omit [IsIntegral X] [IsLocallyNoetherian X] in
/-- The germ at `x` of a global section `σ` lies in the stalk of an ideal sheaf `J` as soon as the
ideal sheaf generated by `σ` is `≤ J`. [folklore] -/
theorem germ_mem_stalkIdeal_of_ofIdealTop_le {J : X.IdealSheafData} {σ : Γ(X, ⊤)}
    (h : Scheme.IdealSheafData.ofIdealTop (Ideal.span {σ}) ≤ J) (x : X) :
    (X.presheaf.germ ⊤ x trivial).hom σ ∈ stalkIdeal J x :=
  stalkIdeal_mono h x (by rw [stalkIdeal_ofIdealTop_span_singleton]; exact Ideal.subset_span rfl)

variable (hX : Scheme.IsRegular X) (F : Finset X) (W : X → ℕ) (hF : ∀ η ∈ F, coheight η = 1)

/-- **(P3a) Global sections of `𝒪_X(-D_W)`**: for the divisor `D_W` of the cycle ideal sheaf
`∏_{η ∈ F} 𝓘_{E_η}^{W η}` on a regular integral scheme (`F` a finite set of codimension-one points),
a rational function `s` is a global section of `𝒪_X(-D_W)` iff it is regular at every point and either
`s = 0` or `W η ≤ ord_{E_η} s` for every `η ∈ F`.  (`⇒`: at `η` the stalk of the cycle ideal is
`𝔪_η^{W η}`; `⇐`: for each `η` the ideal sheaf of `s` lies in `𝓘_{E_η}^{W η}` by the tree's
`le_primeDivisorIdeal_pow_of_isRegular`, then factoriality at each point.)
[cite: GortzWedhorn2020, Remark 11.27 and (11.12) (pp. 378–379)] -/
theorem neg_cycleDivisor_isSection_iff (s : X.functionField) :
    (-(CartierDivisor.ofIsEffectiveCartier (∏ η ∈ F, primeDivisorIdeal η ^ W η)
      (isEffectiveCartier_cycleIdeal hX F W hF))).IsSection s ↔
      ((∀ x : X, RatFn.IsRegularAt x s) ∧ (s = 0 ∨ ∀ η ∈ F, (W η : ℤ) ≤ Scheme.ord s η)) := by
  have hanti : ∀ η₀ ∈ F, ∀ η ∈ F, η ⤳ η₀ → η = η₀ := fun η₀ hη₀ η hη h => by
    by_contra hne
    exact not_specializes_of_coheight_eq_one (hF η hη) (hF η₀ hη₀) hne h
  rw [neg_isSection_iff_forall_exists_stalkIdeal]
  constructor
  · intro h
    refine ⟨fun x => ?_, ?_⟩
    · obtain ⟨σ, -, hσ⟩ := h x
      exact ⟨σ, hσ⟩
    · by_cases hs : s = 0
      · exact Or.inl hs
      · refine Or.inr fun η hη => ?_
        obtain ⟨σ, hσI, hσ⟩ := h η
        rw [stalkIdeal_cycleIdeal_self F W hη (hanti η hη)] at hσI
        have hσ0 : σ ≠ 0 := fun h0 => hs (by rw [← hσ, h0, map_zero])
        rw [← hσ]
        exact (le_ord_toFunctionField_iff_mem_maximalIdeal_pow hX (hF η hη) hσ0 (W η)).mpr hσI
  · rintro ⟨hreg, hord⟩ x
    by_cases hs : s = 0
    · exact ⟨0, Submodule.zero_mem _, by rw [hs, map_zero]⟩
    have hord' : ∀ η ∈ F, (W η : ℤ) ≤ Scheme.ord s η := hord.resolve_left hs
    -- `s` is a global section `σ`
    obtain ⟨σ, hσ⟩ := RatFn.exists_germ_eq_of_forall_isRegularAt (X := X) (U := ⊤)
      (Set.mem_univ _) (h := s) fun y _ => hreg y
    have hσx : ∀ y : X, RatFn.toFunctionField y ((X.presheaf.germ ⊤ y trivial).hom σ) = s :=
      fun y => by rw [← hσ]; exact RatFn.toFunctionField_germ (Set.mem_univ y) σ
    refine ⟨(X.presheaf.germ ⊤ x trivial).hom σ, ?_, hσx x⟩
    refine mem_stalkIdeal_cycleIdeal_of_forall hX F W hF x fun η hη _ => ?_
    -- the ideal sheaf of `σ` lies in `𝓘_{E_η}^{W η}`, since `σ_η ∈ 𝔪_η^{W η}`
    refine germ_mem_stalkIdeal_of_ofIdealTop_le
      (le_primeDivisorIdeal_pow_of_isRegular hX (hF η hη) ?_) x
    rw [stalkIdeal_ofIdealTop_span_singleton, Ideal.span_singleton_le_iff_mem]
    have hσ0 : (X.presheaf.germ ⊤ η trivial).hom σ ≠ 0 := fun h0 =>
      hs (by rw [← hσx η, h0, map_zero])
    refine (le_ord_toFunctionField_iff_mem_maximalIdeal_pow hX (hF η hη) hσ0 (W η)).mp ?_
    rw [hσx η]
    exact hord' η hη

* * * *

WHAT THE TASK REQUIRES:
Needed here are the exact lines from the start of the material through the line that contains "(X.presheaf.germ ⊤ x trivial).hom σ ∈", and no others.

PROBLEM SOLUTION:
omit [IsIntegral X] [IsLocallyNoetherian X] in
/-- The germ at `x` of a global section `σ` lies in the stalk of an ideal sheaf `J` as soon as the
ideal sheaf generated by `σ` is `≤ J`. [folklore] -/
theorem germ_mem_stalkIdeal_of_ofIdealTop_le {J : X.IdealSheafData} {σ : Γ(X, ⊤)}
    (h : Scheme.IdealSheafData.ofIdealTop (Ideal.span {σ}) ≤ J) (x : X) :
    (X.presheaf.germ ⊤ x trivial).hom σ ∈ stalkIdeal J x :=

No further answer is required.